But here’s the problem. The large incumbent companies that are the bedrock of the Midwestern economy were not created to be the fast-moving, highly adaptive enterprises that today’s world demands. Instead they were designed for “continuous improvement” – success came from incrementally refining the product or service year after year.

This strategy was reflected in companies’ leadership styles and organizations, which mirrored the military and sports—the top of the hierarchy did the thinking, while the vast majority of employees executed as an “army” of hardworking team players. Showing loyalty was valued at the expense of debate and dissent.

These polite, orderly organizations too often avoided asking tough questions. As a result, outdated strategies went unchallenged, underperforming leaders stayed on too long, and companies shied away from aggressive moves such as acquiring competitors. As the world changed around them, Midwestern firms became ideal takeover targets.

To succeed in today’s economy, a very different formula is needed. Companies must encourage people across their organizations to learn and adapt, solve problems quickly and in new ways, stay abreast of the onslaught of data and marketplace changes, take risks and overcome failure. That calls for a new kind of leader who can nurture a diversity of ideas—and foster fast, effective collaboration to turn those ideas into winning products, services, and businesses.

With these new requirements in mind, I have helped several major Midwestern companies conduct detailed assessments of their talent’s leadership potential. These assessments show that the typical manager today is strong at engaging their team, and displays a high degree of determination—exactly the traits one would associate with the Midwest’s nice, hardworking culture.

But Midwestern talent benches often are lacking in two other crucial traits—curiosity and insight. People who embody these traits are comfortable wading through unchartered territory to generate novel ideas and create new categories. Perhaps most important, curious individuals want to learn about themselves. They ask for feedback and seek opportunities to improve themselves and the business.

One group president, confronted with the message that his organization is populated primarily by hardworking team players, concluded: “Given how fast things are changing, we urgently need much more curiosity to take advantage of digital opportunities and to remain a leader in our industry.”

So, how can Midwestern companies cultivate curiosity in their teams—and foster much greater innovation?

To start with, they can rethink career paths to nurture leadership potential. In particular, companies can accelerate leadership development through rotations designed to maximize exposure to varied functions, business units and geographies. Experiences shape who we are and giving people the opportunity to work in different countries and businesses is an excellent way to foster curiosity.

Minneapolis-based General Mills has done just that. Half of its workforce is from outside the United States, and half has experience working outside their home country. The company rotates expatriates to circulate global expertise and create adaptable leaders.

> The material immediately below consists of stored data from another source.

/-! ## `𝓛_(α,0) W` is weakly divergence free for sharp divergence-free `W` -/

/-- For a test function `θ`: `∇θ` is `C²` with compact support, and `Δθ` is a test function. -/
theorem test_gradient_laplacian {θ : EuclideanSpace ℝ (Fin 3) → ℝ}
    (hθ : FunctionSpaces.IsTestFunctionOn (⊤ : TopologicalSpace.Opens (EuclideanSpace ℝ (Fin 3))) θ) :
    ContDiff ℝ 2 (gradient θ) ∧ HasCompactSupport (gradient θ) ∧
      FunctionSpaces.IsTestFunctionOn (⊤ : TopologicalSpace.Opens (EuclideanSpace ℝ (Fin 3))) (Δ θ) := by
  have hθs := hθ.contDiff
  have hθc : HasCompactSupport θ := hθ.hasCompactSupport
  have hθ3 : ContDiff ℝ 3 θ := hθs.of_le (WithTop.coe_le_coe.mpr (le_top : ((3 : ℕ) : ℕ∞) ≤ ⊤))
  refine ⟨?_, ?_, ⟨?_, ?_, fun _ _ => trivial⟩⟩
  · exact (InnerProductSpace.toDual ℝ (EuclideanSpace ℝ (Fin 3))).symm.contDiff.comp (hθ3.fderiv_right (m := 2) (by norm_num))
  · exact (hθc.fderiv (𝕜 := ℝ)).comp_left (g := (InnerProductSpace.toDual ℝ (EuclideanSpace ℝ (Fin 3))).symm) (map_zero _)
  · exact contDiff_infty.2 fun n => contDiff_laplacian (n := n) (contDiff_infty.1 hθs (n + 2))
  · exact HasCompactSupport.intro hθc fun _ hy => laplacian_eq_zero_of_notMem_tsupport hy

/-- Pairing of the Laplacian of a sharp field against a test gradient vanishes: `∫⟨ΔW, ∇θ⟩ = ∫⟨W, ∇Δθ⟩ = 0`. -/
theorem integral_inner_laplacian_gradient_eq_zero {W : EuclideanSpace ℝ (Fin 3) → EuclideanSpace ℝ (Fin 3)}
    (hW2 : ContDiff ℝ 2 W) (hdiv : VectorCalculus.IsDivFree W) {θ : EuclideanSpace ℝ (Fin 3) → ℝ}
    (hθ : FunctionSpaces.IsTestFunctionOn (⊤ : TopologicalSpace.Opens (EuclideanSpace ℝ (Fin 3))) θ) :
    ∫ y, ⟪(Δ W) y, gradient θ y⟫_ℝ = 0 := by
  obtain ⟨hg2, hgc, hΔθ⟩ := test_gradient_laplacian hθ
  have hθ3 : ContDiff ℝ 3 θ := hθ.contDiff.of_le (WithTop.coe_le_coe.mpr (le_top : ((3 : ℕ) : ℕ∞) ≤ ⊤))
  rw [integral_inner_laplacian_comm hW2 hg2 hgc]
  have e : ∀ y, ⟪W y, (Δ (gradient θ)) y⟫_ℝ = ⟪W y, gradient (Δ θ) y⟫_ℝ := fun y => by rw [laplacian_gradient hθ3 y]
  simp_rw [e]
  exact VectorCalculus.IsDivFree.isWeaklyDivFree_holds hdiv (hW2.of_le (by norm_num)) (Δ θ) hΔθ

/-- `𝓛_(α,0) W = T W − ΔW` pointwise, `T` the first-order part. -/
theorem lerayLin_zero_base_eq_firstOrderPart_sub (α : ℝ) (W : EuclideanSpace ℝ (Fin 3) → EuclideanSpace ℝ (Fin 3))
    (y : EuclideanSpace ℝ (Fin 3)) :
    lerayLin α (fun _ => 0) W y =
      (α • (cross (EuclideanSpace.single 2 1) (W y) - fderiv ℝ W y (cross (EuclideanSpace.single 2 1) y)) +
        ((1/2:ℝ) • W y + (1/2:ℝ) • fderiv ℝ W y y)) - (Δ W) y := by
  simp only [lerayLin, fderiv_fun_const, Pi.zero_apply, map_zero, add_zero, zero_apply]
  abel

/-- **`𝓛_(α,0) W` is weakly divergence free** for `W ∈ C²` divergence free: `∫⟨𝓛_(α,0)W, ∇θ⟩ = 0` for every test `θ`. -/
theorem integral_inner_lerayLin_zero_gradient (α : ℝ)
    {W : EuclideanSpace ℝ (Fin 3) → EuclideanSpace ℝ (Fin 3)} (hW2 : ContDiff ℝ 2 W) (hdiv : VectorCalculus.IsDivFree W)
    {θ : EuclideanSpace ℝ (Fin 3) → ℝ} (hθ : FunctionSpaces.IsTestFunctionOn (⊤ : TopologicalSpace.Opens (EuclideanSpace ℝ (Fin 3))) θ) :
    ∫ y, ⟪lerayLin α (fun _ => 0) W y, gradient θ y⟫_ℝ = 0 := by
  obtain ⟨hg2, hgc, -⟩ := test_gradient_laplacian hθ
  have hT1 := contDiff_one_firstOrderPart α hW2
  have hTdiv := isDivFree_firstOrderPart α hW2 hdiv
  have hI_T := VectorCalculus.IsDivFree.isWeaklyDivFree_holds hTdiv hT1 θ hθ
  have hI_Δ := integral_inner_laplacian_gradient_eq_zero hW2 hdiv hθ
  -- integrability (continuous × compactly supported)
  have hgcont : Continuous (gradient θ) := hg2.continuous
  have hsupp : ∀ G : EuclideanSpace ℝ (Fin 3) → EuclideanSpace ℝ (Fin 3), Continuous G →
      Integrable (fun y => ⟪G y, gradient θ y⟫_ℝ) (volume : Measure (EuclideanSpace ℝ (Fin 3))) := fun G hG =>
    (hG.inner hgcont).integrable_of_hasCompactSupport
      (hgc.mono fun x hx => by
        rw [Function.mem_support] at hx ⊢
        contrapose! hx
        rw [hx, inner_zero_right])
  have hΔc : Continuous (Δ W) := (contDiff_laplacian (n := 0) (by simpa using hW2)).continuous
  have hsub := integral_sub (hsupp _ hT1.continuous) (hsupp _ hΔc)
  rw [hI_T, hI_Δ, sub_zero] at hsub
  rw [← hsub]
  refine integral_congr_ae (Eventually.of_forall fun y => ?_)
  simp only
  rw [lerayLin_zero_base_eq_firstOrderPart_sub α W y, inner_sub_left]

/-! ## Uniqueness for the free operator in the sharp class -/

/-- A sharp X-bounded field tends to `0` at infinity. -/
theorem XSharp.decay {a : ℝ} {W : EuclideanSpace ℝ (Fin 3) → EuclideanSpace ℝ (Fin 3)} {R : ℝ} (h : XSharp a W R) :
    ∀ η : ℝ, 0 < η → ∃ L : ℝ, ∀ x, L ≤ ‖x‖ → ‖W x‖ ≤ η := by
  intro η hη
  refine ⟨R / η, fun x hx => ?_⟩
  have h1 : (1 + ‖x‖) * ‖W x‖ ≤ R := (h.2 x).1
  have hx0 : 0 ≤ ‖x‖ := norm_nonneg x
  have hR : R ≤ η * ‖x‖ := by
    have := (div_le_iff₀ hη).mp hx
    linarith [this]
  by_contra hcon
  push Not at hcon
  have : (1 + ‖x‖) * η < (1 + ‖x‖) * ‖W x‖ := mul_lt_mul_of_pos_left hcon (by linarith)
  nlinarith

/-- **Trivial kernel of the free operator in the sharp class.**  `W ∈ C²` divergence free with `X♯`-type weights (any `a`), `Q ∈ C¹`
bounded, `𝓛_(α,0) W + ∇Q = 0` pointwise ⇒ `W = 0` (and then `∇Q = 0`).  `Q` is weakly harmonic (`𝓛_(α,0)W` is weakly divergence
free), hence harmonic (Weyl), hence constant (Liouville); then the velocity maximum principle. -/
theorem eq_zero_of_free_sharp {a : ℝ} (α : ℝ) {W : EuclideanSpace ℝ (Fin 3) → EuclideanSpace ℝ (Fin 3)} {R : ℝ}
    {Q : EuclideanSpace ℝ (Fin 3) → ℝ} (hX : XSharp a W R) (hdiv : VectorCalculus.IsDivFree W) (hQ1 : ContDiff ℝ 1 Q)
    (hQb : ∃ M : ℝ, ∀ y, |Q y| ≤ M) (heq : ∀ y, lerayLin α (fun _ => 0) W y + gradient Q y = 0) :
    W = 0 ∧ ∀ y, gradient Q y = 0 := by
  have hW2 : ContDiff ℝ 2 W := hX.1
  have hgrad : ∀ y, gradient Q y = -lerayLin α (fun _ => 0) W y := fun y => eq_neg_of_add_eq_zero_right (heq y)
  -- `Q` is weakly harmonic
  have hweak : ∀ φ : EuclideanSpace ℝ (Fin 3) → ℝ, ContDiff ℝ (⊤ : ℕ∞) φ → HasCompactSupport φ → tsupport φ ⊆ univ →
      ∫ x, Q x * (Δ φ) x = 0 := by
    intro φ hφs hφc _
    have hφtest : FunctionSpaces.IsTestFunctionOn (⊤ : TopologicalSpace.Opens (EuclideanSpace ℝ (Fin 3))) φ :=
      ⟨hφs, hφc, fun _ _ => trivial⟩
    obtain ⟨hg2, hgc, -⟩ := test_gradient_laplacian hφtest
    have hφ2 : ContDiff ℝ 2 φ := hφs.of_le (WithTop.coe_le_coe.mpr (le_top : ((2 : ℕ) : ℕ∞) ≤ ⊤))
    -- `∫ Q div(∇φ) + ∫⟨∇φ, ∇Q⟩ = 0`
    have hIBP := integral_mul_divergence_add_eq_zero_right hQ1 (hg2.of_le (by norm_num)) hgc
    have hdivgrad : ∀ x, VectorCalculus.divergence (gradient φ) x = (Δ φ) x := fun x => divergence_gradient hφ2 x
    simp only [hdivgrad] at hIBP
    -- `∫⟨∇φ, ∇Q⟩ = −∫⟨𝓛W, ∇φ⟩ = 0`
    have hpair : ∫ x, ⟪gradient φ x, gradient Q x⟫_ℝ = 0 := by
      have e : ∀ x, ⟪gradient φ x, gradient Q x⟫_ℝ = -⟪lerayLin α (fun _ => 0) W x, gradient φ x⟫_ℝ := fun x => by
        rw [hgrad x, inner_neg_right, real_inner_comm (lerayLin α (fun _ => 0) W x)]
      simp_rw [e]
      rw [integral_neg, integral_inner_lerayLin_zero_gradient α hW2 hdiv hφtest, neg_zero]
    linarith
  have hharm := harmonicOnNhd_of_continuousOn_of_weaklyHarmonic isOpen_univ hQ1.continuous.continuousOn hweak
  have hconst : ∀ x y, Q x = Q y := isConst_of_harmonic_bounded hharm hQb
  have hQc : Q = fun _ => Q 0 := funext fun y => hconst y 0
  have hgrad0 : ∀ y, gradient Q y = 0 := by
    intro y; rw [hQc]; exact gradient_fun_const y (Q 0)
  have hvel : ∀ y, lerayLin α (fun _ => 0) W y = 0 := fun y => by
    have := heq y; rwa [hgrad0 y, add_zero] at this
  exact ⟨eq_zero_of_lerayLin_zero_base_eq_zero α hW2 hX.decay hvel, hgrad0⟩
/-- item stmt-PneNP-17159 · support · rank 9 · open · by planner
sources: arXiv:1705.04302, KrajicekPudlak1998
[support] encoding correctness for the Pell-type family (provable now; REPLACES SquareCNFCorrect
together with the crux repair; checked by evaluation for n ≤ 4: the blocks compute x², y² and y² +
16y² correctly on all inputs): for n ≥ 1, pell17CNF n is satisfiable iff some x, y < 2^n with y odd
satisfy x·x = 17·(y·y) — hence never (√17 ∉ ℚ; Mathlib irrational_sqrt of a prime /
Nat.Prime.irrational_sqrt), so ¬pell17CNF n is a tautology of size Θ(n²) for every n ≥ 1.
[difficulty: provable-now] [sources: arXiv:1705.04302; KrajicekPudlak1998] -/
@[route_item "route-PneNP-PrimalityPlaces"]
def PellCNFCorrect : Prop :=
  ∀ n ≥ 1, (let X : ℕ → ℕ := fun i => i; let Y : ℕ → ℕ := fun j => n + j; let PP : ℕ → ℕ → ℕ → ℕ := fun o i j => o + i * n + j; let S : ℕ → ℕ → ℕ → ℕ := fun o i k => o + n * n + i * (2 * n) + k; let C : ℕ → ℕ → ℕ → ℕ := fun o i j => o + 3 * (n * n) + i * (n + 1) + j; let Z0 : ℕ → ℕ := fun o => o + 4 * (n * n) + n; let acc : ℕ → ℕ → ℕ → ℕ := fun o i k => if i = 0 then (if k < n then PP o 0 k else Z0 o) else if k = 0 then PP o 0 0 else if k < i then S o k k else if k < n + i then S o i k else C o i n; let cin : ℕ → ℕ → ℕ → ℕ := fun o i j => if j = 0 then Z0 o else C o i j; let andCl : ℕ → ℕ → ℕ → Literature.Computability.Complexity.CNF ℕ := fun z a b => [[(z, false), (a, true)], [(z, false), (b, true)], [(z, true), (a, false), (b, false)]]; let xorCl : ℕ → ℕ → ℕ → ℕ → Literature.Computability.Complexity.CNF ℕ := fun s a b c => [[(a, false), (b, true), (c, true), (s, true)], [(a, true), (b, false), (c, true), (s, true)], [(a, true), (b, true), (c, false), (s, true)], [(a, true), (b, true), (c, true), (s, false)], [(a, false), (b, false), (c, false), (s, true)], [(a, false), (b, false), (c, true), (s, false)], [(a, false), (b, true), (c, false), (s, false)], [(a, true), (b, false), (c, false), (s, false)]]; let majCl : ℕ → ℕ → ℕ → ℕ → Literature.Computability.Complexity.CNF ℕ := fun m a b c => [[(m, false), (a, true), (b, true)], [(m, false), (a, true), (c, true)], [(m, false), (b, true), (c, true)], [(m, true), (a, false), (b, false)], [(m, true), (a, false), (c, false)], [(m, true), (b, false), (c, false)]]; let mulAt : ℕ → (ℕ → ℕ) → (ℕ → ℕ) → Literature.Computability.Complexity.CNF ℕ := fun o xa ya => [[(Z0 o, false)]] ++ ((List.range n).flatMap fun i => (List.range n).flatMap fun j => andCl (PP o i j) (xa i) (ya j)) ++ ((List.range n).flatMap fun i => if i = 0 then [] else (List.range n).flatMap fun j => xorCl (S o i (i + j)) (acc o (i - 1) (i + j)) (PP o i j) (cin o i j) ++ majCl (C o i (j + 1)) (acc o (i - 1) (i + j)) (PP o i j) (cin o i j)); let o1 : ℕ := 2 * n; let o2 : ℕ := 2 * n + (4 * (n * n) + n + 1); let o3 : ℕ := 2 * n + 2 * (4 * (n * n) + n + 1); let Q : ℕ → ℕ := fun k => if k < 2 * n then acc o2 (n - 1) k else Z0 o2; let B : ℕ → ℕ := fun k => if k < 4 then Z0 o2 else Q (k - 4); let U : ℕ → ℕ := fun k => o3 + k; let V : ℕ → ℕ := fun k => o3 + (2 * n + 5) + k; let ci : ℕ → ℕ := fun k => if k = 0 then Z0 o2 else V (k - 1); let addCNF : Literature.Computability.Complexity.CNF ℕ := (List.range (2 * n + 5)).flatMap fun k => xorCl (U k) (Q k) (B k) (ci k) ++ majCl (V k) (Q k) (B k) (ci k); let pell17CNF : Literature.Computability.Complexity.CNF ℕ := mulAt o1 X X ++ mulAt o2 Y Y ++ addCNF ++ ((List.range (2 * n)).flatMap fun k => [[(U k, false), (acc o1 (n - 1) k, true)], [(U k, true), (acc o1 (n - 1) k, false)]]) ++ ((List.range 5).map fun t => [(U (2 * n + t), false)]) ++ [[(V (2 * n + 4), false)], [(Y 0, true)]]; (pell17CNF.Satisfiable ↔ ∃ x y : ℕ, x < 2 ^ n ∧ y < 2 ^ n ∧ y % 2 = 1 ∧ x * x = 17 * (y * y)))

/-- item stmt-PneNP-16936 · assembly · rank 1 · open · by planner
sources: CookReckhow1979, AroraBarakCC2009, KrajicekPudlak1998
[assembly] EFPrimalityHard → EFPrimalityReachesX → PneNP (the two cruxes of the deciding theorem
imply the summit; provable now from the landed bridge Summit.PneNP.PneNP.Theorems.tautBridge_proof —
not a propositional tautology over the items, since X → PneNP is the bridge's content). -/
@[route_item "route-PneNP-PrimalityPlaces"]
def Assembly : Prop :=
  EFPrimalityHard → EFPrimalityReachesX → PneNP

-- records of items no longer active in this route (dropped / restated):
-- earlier PseudoSquaresHard (stmt-PneNP-16926, replaced 2026-08-17T01:29:08Z -> stmt-PneNP-17158): retired by None — ∃ ε : ℝ, 0 < ε ∧ ∃ N₀ : ℕ, ∀ n ≥ N₀, ∀ N : ℕ, N < 4 ^ n → ¬ IsSquare N → N % 8 = 1 → (∀ q : ℕ, q.Prime → 3 ≤ q → q ≤ n → ∃ r : ℕ, r ^ 2 % q = N % q) → (let X : ℕ → ℕ := fun i => i; let Y : ℕ → ℕ := fun j => n + j; let PP : ℕ → ℕ → ℕ := fun i j => 2 * n + i * n + j; let S : ℕ → ℕ → ℕ :
-- earlier SquareCNFCorrect (stmt-PneNP-16933, replaced 2026-08-17T01:29:29Z -> stmt-PneNP-17159): retired by None — ∀ n ≥ 1, ∀ N : ℕ, N < 4 ^ n → (let X : ℕ → ℕ := fun i => i; let Y : ℕ → ℕ := fun j => n + j; let PP : ℕ → ℕ → ℕ := fun i j => 2 * n + i * n + j; let S : ℕ → ℕ → ℕ := fun i k => 2 * n + n * n + i * (2 * n) + k; let C : ℕ → ℕ → ℕ := fun i j => 2 * n + 3 * (n * n) + i * (n + 1) + j; let Z

/-! D-0027 §2.1 — DECIDING THEOREM (planner-authored via `route open/edit --closes-file`; by planner-plan-novel-PneNP-PneNP-1b2e912a-v2-g12-0 2026-08-17T00:46:10Z):
its hypotheses are this route's items and its conclusion the sub-problem Statement (glue_lint), and it elaborates with this file. -/

@[closes "route-PneNP-PrimalityPlaces"] theorem closes (h6 : EFPrimalityHard) (h7 : EFPrimalityReachesX) (hB : TautBridge) : _root_.PneNP := hB (h7 h6)

end Summit.PneNP.PneNP.Theses.PrimalityPlaces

Another route is to hire diverse talent from outside your company and industry. For example, GM appointed Dan Ammann, a New Zealander with a Wall Street background, as its second-in-command—a break with the Midwestern tradition of only growing leaders from within. Blending a stream of new talent with a solid foundation of company veterans can spark innovation while retaining a strong anchor to the company’s core values.

Beyond such tactics, however, Midwestern companies’ long-term success in the new economy will boil down to transforming their culture. Unless leadership creates a culture that makes room for diverse thinkers, legacy organizations will marginalize the people they view as non-conformists. Instead, companies should encourage their people to speak up, debate, and disagree. They should invest in understanding how people think and learn best—empowering them to push the limits of the organization and take bold actions.

No-one says the Midwest should stop being nice or hardworking: these characteristics are woven into the fabric of our region, and we should celebrate them. But if we are to reinvent our businesses and reinvigorate our economy, then we need to become known for our creativity, boldness, and ambition too.

Read more from Karl Alleman’s Midwest Dispatches series – click here.

Karl W. Alleman leads the U.S. practice of Egon Zehnder, a global executive search and leadership consulting firm.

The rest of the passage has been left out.